#### Data for processing
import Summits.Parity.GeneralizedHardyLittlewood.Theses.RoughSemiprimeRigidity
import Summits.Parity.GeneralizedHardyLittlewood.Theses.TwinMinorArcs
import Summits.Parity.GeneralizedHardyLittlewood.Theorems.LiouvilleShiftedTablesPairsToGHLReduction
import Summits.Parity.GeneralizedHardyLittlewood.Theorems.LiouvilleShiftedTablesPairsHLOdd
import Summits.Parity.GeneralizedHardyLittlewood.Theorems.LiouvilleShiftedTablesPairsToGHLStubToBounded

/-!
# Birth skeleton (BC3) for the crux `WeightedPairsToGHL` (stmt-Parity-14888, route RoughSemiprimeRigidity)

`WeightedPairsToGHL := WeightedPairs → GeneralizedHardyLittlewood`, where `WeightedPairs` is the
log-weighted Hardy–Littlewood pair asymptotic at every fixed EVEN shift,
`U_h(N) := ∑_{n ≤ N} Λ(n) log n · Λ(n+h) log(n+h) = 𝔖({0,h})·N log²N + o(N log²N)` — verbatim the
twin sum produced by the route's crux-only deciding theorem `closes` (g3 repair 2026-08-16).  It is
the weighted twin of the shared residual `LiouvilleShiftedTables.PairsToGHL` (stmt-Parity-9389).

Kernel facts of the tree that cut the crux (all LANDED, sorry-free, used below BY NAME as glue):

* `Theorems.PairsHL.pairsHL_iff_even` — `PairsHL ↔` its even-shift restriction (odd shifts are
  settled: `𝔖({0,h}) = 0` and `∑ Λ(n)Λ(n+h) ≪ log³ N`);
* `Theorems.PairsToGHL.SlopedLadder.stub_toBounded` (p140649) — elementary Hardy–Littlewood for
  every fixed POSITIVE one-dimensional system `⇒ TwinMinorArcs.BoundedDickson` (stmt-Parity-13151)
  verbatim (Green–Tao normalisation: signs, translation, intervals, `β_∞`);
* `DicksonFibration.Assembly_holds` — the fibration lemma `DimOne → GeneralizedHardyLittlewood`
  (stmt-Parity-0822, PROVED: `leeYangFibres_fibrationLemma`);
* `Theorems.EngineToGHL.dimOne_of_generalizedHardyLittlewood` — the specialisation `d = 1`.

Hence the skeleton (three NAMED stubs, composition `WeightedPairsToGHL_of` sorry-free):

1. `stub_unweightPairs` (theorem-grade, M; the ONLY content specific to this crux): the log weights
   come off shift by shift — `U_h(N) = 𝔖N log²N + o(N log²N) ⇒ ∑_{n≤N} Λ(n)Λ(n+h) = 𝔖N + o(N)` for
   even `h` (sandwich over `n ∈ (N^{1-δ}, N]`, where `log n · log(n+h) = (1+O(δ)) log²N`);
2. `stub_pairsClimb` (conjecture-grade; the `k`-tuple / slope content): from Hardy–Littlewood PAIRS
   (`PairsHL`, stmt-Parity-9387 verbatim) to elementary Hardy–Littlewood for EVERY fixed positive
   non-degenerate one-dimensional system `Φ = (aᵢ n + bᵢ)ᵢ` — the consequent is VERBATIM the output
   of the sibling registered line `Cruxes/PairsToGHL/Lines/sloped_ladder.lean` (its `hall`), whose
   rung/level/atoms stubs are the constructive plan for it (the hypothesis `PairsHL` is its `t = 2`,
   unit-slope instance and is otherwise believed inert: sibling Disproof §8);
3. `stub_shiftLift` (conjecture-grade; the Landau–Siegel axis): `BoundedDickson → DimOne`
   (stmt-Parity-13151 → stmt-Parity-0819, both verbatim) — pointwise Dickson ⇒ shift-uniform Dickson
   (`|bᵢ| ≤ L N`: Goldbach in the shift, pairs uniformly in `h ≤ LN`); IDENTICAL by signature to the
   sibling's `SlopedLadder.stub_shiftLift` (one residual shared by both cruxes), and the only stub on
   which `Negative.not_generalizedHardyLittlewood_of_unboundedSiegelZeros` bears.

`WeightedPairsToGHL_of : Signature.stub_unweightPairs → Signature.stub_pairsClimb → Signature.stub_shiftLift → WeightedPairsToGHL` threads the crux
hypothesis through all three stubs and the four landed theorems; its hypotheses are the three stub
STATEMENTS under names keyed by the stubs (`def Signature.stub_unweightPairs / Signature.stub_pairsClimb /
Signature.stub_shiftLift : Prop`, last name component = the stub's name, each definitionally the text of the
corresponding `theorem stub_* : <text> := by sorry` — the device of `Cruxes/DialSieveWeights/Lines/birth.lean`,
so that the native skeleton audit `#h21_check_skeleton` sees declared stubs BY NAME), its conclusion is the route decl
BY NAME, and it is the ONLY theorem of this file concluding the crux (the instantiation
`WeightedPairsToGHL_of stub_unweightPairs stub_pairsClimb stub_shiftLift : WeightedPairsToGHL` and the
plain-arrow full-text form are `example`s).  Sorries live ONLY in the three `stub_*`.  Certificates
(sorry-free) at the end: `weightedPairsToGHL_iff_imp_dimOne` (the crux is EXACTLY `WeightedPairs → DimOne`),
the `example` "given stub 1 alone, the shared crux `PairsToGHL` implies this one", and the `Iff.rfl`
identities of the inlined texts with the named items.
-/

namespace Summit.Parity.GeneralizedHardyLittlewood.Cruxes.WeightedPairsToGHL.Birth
########
#### Data for processing
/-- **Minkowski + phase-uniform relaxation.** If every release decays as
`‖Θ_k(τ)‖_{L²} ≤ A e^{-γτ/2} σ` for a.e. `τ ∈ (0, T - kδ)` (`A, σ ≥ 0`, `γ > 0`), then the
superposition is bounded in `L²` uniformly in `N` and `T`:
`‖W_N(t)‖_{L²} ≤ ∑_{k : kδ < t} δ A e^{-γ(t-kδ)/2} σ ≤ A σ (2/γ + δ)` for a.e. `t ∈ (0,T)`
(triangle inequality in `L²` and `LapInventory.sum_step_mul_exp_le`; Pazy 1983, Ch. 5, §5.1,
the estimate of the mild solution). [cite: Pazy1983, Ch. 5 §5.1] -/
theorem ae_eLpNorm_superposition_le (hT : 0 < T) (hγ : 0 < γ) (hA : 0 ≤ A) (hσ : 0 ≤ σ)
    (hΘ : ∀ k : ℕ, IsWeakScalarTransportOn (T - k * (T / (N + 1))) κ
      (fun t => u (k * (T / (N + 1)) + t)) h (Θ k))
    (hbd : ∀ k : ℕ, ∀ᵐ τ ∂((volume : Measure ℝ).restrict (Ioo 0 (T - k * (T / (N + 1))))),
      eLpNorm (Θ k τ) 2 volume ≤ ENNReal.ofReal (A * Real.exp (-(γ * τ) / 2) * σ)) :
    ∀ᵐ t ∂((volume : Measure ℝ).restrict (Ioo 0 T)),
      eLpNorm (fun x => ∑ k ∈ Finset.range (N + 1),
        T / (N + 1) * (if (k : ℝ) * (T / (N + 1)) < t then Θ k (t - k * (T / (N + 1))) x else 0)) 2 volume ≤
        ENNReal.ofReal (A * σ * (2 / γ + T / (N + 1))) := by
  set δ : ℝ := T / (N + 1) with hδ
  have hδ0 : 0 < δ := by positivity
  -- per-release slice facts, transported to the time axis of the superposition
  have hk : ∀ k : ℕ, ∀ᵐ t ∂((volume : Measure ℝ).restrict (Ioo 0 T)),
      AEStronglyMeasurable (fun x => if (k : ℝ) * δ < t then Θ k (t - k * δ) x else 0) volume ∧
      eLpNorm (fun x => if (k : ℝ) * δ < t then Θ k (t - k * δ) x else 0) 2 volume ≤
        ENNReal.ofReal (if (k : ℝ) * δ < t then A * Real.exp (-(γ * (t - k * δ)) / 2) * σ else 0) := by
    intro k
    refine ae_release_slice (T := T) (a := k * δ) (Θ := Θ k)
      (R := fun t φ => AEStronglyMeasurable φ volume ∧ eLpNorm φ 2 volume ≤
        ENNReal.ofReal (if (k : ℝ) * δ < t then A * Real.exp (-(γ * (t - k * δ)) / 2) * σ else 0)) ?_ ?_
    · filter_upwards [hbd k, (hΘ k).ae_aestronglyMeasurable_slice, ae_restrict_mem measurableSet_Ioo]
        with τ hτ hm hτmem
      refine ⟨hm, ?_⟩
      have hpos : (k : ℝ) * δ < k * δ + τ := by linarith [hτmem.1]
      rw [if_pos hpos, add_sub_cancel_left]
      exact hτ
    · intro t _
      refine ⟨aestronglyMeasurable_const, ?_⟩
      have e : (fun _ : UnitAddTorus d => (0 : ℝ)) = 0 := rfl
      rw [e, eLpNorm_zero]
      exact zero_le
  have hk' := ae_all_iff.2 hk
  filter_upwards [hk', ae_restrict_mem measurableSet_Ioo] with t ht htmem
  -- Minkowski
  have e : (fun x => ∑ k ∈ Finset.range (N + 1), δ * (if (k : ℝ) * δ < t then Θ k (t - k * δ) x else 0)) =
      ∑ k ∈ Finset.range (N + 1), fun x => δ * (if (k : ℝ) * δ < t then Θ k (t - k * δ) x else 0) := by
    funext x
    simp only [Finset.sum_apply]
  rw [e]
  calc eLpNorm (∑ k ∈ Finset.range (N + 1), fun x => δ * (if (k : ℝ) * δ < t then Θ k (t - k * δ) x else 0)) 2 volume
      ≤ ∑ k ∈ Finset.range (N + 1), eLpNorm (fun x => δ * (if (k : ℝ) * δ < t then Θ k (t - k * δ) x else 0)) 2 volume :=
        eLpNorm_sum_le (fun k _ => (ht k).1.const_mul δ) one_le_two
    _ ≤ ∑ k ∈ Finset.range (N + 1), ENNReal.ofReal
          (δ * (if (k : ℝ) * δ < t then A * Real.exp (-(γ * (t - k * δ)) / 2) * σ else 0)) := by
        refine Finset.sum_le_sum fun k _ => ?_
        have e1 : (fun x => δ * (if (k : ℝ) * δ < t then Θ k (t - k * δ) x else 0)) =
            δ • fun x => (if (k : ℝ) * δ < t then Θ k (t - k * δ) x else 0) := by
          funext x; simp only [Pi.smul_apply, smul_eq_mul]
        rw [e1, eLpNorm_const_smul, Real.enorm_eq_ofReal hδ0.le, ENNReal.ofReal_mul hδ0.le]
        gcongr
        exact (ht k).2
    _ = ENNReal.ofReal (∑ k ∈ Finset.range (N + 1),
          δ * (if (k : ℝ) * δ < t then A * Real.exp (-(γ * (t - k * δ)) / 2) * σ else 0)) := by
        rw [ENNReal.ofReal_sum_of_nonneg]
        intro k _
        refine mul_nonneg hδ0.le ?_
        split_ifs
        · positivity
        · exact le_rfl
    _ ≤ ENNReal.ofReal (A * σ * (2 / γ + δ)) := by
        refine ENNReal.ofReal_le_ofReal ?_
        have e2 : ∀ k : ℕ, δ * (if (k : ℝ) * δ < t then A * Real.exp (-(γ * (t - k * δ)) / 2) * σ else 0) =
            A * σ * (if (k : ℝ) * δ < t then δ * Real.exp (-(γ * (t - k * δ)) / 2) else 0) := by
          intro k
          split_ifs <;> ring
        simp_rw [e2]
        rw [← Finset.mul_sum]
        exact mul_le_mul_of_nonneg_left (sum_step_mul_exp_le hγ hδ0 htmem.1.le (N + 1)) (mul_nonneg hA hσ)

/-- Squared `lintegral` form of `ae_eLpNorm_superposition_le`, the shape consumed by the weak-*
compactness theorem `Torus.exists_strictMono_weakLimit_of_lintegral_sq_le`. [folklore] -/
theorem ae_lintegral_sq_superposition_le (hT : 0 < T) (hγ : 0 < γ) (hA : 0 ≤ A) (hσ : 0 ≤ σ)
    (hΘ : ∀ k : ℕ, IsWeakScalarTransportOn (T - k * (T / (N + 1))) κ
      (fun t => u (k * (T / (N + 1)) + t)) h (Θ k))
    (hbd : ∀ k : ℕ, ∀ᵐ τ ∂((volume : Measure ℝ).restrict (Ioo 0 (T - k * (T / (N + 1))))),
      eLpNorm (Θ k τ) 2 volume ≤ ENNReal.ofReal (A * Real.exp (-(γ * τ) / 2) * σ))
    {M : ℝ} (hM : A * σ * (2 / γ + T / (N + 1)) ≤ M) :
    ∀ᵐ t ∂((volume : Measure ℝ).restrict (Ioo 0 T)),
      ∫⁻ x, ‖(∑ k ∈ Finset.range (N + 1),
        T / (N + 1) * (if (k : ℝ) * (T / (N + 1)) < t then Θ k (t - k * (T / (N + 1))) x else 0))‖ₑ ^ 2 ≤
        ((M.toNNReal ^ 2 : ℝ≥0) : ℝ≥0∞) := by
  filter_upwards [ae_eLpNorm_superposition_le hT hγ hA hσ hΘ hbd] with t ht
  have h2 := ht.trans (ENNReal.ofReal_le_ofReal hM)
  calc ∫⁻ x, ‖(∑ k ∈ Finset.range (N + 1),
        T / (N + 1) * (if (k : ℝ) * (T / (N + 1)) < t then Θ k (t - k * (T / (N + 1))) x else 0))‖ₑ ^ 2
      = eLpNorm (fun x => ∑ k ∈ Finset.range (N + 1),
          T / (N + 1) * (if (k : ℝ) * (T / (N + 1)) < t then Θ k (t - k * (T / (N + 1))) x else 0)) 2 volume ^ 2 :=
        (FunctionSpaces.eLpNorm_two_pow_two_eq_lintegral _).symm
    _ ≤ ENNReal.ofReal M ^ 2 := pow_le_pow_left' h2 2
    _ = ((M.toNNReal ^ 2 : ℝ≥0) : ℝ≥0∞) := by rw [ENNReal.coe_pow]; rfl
########
#### Data for processing
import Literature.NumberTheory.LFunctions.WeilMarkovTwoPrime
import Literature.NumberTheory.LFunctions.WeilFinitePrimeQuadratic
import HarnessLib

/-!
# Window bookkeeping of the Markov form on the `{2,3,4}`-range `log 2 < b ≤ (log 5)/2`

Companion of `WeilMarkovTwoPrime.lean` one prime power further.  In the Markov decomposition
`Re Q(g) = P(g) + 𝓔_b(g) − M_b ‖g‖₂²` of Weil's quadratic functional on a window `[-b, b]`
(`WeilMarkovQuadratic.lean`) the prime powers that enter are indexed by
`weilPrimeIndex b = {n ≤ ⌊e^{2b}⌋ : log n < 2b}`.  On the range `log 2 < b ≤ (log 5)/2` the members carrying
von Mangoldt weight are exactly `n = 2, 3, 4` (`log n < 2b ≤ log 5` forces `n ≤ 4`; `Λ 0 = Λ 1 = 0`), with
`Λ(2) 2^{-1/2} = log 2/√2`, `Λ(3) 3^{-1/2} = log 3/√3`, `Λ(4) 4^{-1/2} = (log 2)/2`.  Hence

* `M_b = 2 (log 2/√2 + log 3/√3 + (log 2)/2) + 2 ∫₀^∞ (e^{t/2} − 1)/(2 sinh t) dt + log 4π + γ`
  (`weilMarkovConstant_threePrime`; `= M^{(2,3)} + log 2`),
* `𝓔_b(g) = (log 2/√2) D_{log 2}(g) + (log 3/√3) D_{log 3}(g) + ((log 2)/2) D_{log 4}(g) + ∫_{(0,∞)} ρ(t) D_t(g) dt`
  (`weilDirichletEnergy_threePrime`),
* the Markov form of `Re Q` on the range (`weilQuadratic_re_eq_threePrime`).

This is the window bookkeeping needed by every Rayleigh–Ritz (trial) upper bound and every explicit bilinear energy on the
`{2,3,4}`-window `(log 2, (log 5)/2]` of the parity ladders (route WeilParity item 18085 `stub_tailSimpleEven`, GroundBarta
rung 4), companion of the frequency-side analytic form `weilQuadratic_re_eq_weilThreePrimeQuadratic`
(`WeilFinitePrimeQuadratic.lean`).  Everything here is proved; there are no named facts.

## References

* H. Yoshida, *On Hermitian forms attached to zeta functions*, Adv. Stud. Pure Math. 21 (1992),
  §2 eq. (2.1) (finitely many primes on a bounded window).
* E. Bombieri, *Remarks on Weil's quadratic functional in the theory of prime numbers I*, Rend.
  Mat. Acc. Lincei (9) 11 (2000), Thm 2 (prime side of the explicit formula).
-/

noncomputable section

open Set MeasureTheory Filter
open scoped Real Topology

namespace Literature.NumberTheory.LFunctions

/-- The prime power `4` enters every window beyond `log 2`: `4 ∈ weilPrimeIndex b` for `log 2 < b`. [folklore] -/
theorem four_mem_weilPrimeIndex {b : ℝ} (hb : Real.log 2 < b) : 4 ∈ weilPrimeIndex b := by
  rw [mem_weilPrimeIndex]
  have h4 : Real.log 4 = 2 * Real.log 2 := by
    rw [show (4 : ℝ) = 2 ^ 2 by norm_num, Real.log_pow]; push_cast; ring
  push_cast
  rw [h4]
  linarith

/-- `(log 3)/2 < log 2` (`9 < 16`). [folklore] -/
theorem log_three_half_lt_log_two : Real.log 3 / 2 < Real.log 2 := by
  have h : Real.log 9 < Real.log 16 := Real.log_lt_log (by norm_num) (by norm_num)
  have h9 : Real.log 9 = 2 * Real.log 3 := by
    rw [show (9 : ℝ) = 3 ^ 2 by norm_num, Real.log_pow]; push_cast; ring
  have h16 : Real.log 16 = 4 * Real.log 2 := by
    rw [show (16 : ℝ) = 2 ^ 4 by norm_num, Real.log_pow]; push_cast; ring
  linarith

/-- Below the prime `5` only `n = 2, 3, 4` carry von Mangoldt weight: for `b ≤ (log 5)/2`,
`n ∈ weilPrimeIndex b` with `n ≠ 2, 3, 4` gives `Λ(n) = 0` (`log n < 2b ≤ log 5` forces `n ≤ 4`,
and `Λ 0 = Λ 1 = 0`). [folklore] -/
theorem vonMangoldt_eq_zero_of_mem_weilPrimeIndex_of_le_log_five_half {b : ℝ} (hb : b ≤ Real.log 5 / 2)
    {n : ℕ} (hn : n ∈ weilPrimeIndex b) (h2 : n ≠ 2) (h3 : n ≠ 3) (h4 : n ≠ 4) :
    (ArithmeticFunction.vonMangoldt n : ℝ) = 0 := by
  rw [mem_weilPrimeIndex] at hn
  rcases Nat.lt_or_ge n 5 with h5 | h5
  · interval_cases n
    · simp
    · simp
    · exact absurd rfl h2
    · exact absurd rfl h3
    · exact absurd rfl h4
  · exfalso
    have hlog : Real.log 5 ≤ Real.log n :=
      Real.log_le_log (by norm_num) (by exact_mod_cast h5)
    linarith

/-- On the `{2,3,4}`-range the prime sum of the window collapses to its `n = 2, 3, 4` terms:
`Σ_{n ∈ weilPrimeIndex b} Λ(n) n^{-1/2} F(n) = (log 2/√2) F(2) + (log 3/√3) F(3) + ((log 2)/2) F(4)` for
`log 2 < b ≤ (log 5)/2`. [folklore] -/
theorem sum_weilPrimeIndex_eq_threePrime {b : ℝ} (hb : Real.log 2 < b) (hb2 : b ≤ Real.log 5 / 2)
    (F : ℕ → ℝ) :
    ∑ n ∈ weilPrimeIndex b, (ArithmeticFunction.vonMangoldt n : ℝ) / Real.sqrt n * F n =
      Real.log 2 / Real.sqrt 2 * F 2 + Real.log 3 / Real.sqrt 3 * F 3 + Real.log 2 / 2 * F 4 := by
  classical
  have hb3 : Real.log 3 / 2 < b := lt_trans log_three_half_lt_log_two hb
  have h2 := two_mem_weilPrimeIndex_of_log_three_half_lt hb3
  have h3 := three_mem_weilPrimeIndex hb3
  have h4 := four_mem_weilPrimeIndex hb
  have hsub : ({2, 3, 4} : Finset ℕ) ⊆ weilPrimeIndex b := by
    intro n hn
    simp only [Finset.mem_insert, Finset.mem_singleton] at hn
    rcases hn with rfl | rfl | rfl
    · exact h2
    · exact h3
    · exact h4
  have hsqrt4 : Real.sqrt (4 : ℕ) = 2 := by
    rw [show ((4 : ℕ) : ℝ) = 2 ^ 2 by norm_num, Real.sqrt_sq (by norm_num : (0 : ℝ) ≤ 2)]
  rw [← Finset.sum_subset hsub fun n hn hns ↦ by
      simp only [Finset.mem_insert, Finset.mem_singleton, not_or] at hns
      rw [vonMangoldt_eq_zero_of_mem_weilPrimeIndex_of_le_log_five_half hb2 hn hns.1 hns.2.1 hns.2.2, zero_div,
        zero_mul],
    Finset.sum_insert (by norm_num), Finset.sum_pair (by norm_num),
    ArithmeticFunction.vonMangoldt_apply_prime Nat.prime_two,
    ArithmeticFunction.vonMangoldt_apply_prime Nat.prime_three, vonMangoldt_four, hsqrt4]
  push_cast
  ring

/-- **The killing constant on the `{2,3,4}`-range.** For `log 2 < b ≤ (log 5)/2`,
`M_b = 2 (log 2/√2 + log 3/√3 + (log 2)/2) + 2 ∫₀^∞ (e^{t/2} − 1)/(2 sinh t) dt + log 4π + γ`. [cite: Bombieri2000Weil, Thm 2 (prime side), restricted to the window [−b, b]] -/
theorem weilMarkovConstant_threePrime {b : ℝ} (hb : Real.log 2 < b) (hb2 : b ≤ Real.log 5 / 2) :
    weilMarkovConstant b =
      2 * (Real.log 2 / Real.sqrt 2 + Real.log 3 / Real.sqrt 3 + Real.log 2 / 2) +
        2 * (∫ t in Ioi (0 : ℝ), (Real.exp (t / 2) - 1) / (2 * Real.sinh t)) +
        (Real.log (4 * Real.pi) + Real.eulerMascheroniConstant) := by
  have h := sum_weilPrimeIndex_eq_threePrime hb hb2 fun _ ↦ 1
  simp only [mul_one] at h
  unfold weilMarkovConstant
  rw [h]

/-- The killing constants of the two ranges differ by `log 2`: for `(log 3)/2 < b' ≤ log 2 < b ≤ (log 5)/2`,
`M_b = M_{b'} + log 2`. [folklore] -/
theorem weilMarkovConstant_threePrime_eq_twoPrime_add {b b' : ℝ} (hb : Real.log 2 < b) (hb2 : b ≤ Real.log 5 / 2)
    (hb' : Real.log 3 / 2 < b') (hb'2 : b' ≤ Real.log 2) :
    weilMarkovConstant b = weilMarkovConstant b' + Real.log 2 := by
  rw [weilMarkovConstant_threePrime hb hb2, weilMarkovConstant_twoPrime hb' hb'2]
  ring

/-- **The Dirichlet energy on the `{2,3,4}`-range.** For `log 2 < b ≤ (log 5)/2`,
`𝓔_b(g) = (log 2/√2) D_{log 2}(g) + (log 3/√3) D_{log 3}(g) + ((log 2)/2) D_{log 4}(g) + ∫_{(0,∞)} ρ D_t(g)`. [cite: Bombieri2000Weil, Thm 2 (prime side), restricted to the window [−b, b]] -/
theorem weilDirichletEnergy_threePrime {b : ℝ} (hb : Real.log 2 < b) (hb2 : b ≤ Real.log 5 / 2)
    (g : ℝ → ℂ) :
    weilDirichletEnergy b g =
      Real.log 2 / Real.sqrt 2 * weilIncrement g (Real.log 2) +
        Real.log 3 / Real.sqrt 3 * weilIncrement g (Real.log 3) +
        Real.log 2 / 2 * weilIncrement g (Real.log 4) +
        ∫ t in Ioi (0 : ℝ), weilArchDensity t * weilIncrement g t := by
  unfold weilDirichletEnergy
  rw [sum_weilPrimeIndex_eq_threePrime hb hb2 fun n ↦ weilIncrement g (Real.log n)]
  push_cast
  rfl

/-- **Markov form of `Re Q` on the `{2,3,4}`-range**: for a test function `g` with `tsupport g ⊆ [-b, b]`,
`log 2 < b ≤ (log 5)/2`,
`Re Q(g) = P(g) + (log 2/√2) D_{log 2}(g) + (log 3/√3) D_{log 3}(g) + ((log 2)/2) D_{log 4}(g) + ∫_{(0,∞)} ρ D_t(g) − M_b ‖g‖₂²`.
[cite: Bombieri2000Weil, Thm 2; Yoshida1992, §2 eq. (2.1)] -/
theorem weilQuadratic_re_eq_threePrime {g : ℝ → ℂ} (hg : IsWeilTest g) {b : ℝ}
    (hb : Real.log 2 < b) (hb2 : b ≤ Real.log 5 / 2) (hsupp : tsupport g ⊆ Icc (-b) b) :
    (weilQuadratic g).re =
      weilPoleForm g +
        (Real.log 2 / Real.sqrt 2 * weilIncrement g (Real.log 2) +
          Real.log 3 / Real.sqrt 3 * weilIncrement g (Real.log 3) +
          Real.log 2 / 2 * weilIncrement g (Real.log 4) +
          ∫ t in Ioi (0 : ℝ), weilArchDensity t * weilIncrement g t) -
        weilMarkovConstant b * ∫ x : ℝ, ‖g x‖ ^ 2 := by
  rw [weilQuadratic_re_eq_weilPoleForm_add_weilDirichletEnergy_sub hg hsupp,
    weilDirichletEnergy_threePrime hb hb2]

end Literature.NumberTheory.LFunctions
########
● **Task**:
Starting at the line that has "Real.log 2 / Real.sqrt 2 * F" and ending at the line that has "ℕ) ⊆ weilPrimeIndex b := by", please write out the lines above exactly, leaving out all others.

● **Response**:
      Real.log 2 / Real.sqrt 2 * F 2 + Real.log 3 / Real.sqrt 3 * F 3 + Real.log 2 / 2 * F 4 := by
  classical
  have hb3 : Real.log 3 / 2 < b := lt_trans log_three_half_lt_log_two hb
  have h2 := two_mem_weilPrimeIndex_of_log_three_half_lt hb3
  have h3 := three_mem_weilPrimeIndex hb3
  have h4 := four_mem_weilPrimeIndex hb
  have hsub : ({2, 3, 4} : Finset ℕ) ⊆ weilPrimeIndex b := by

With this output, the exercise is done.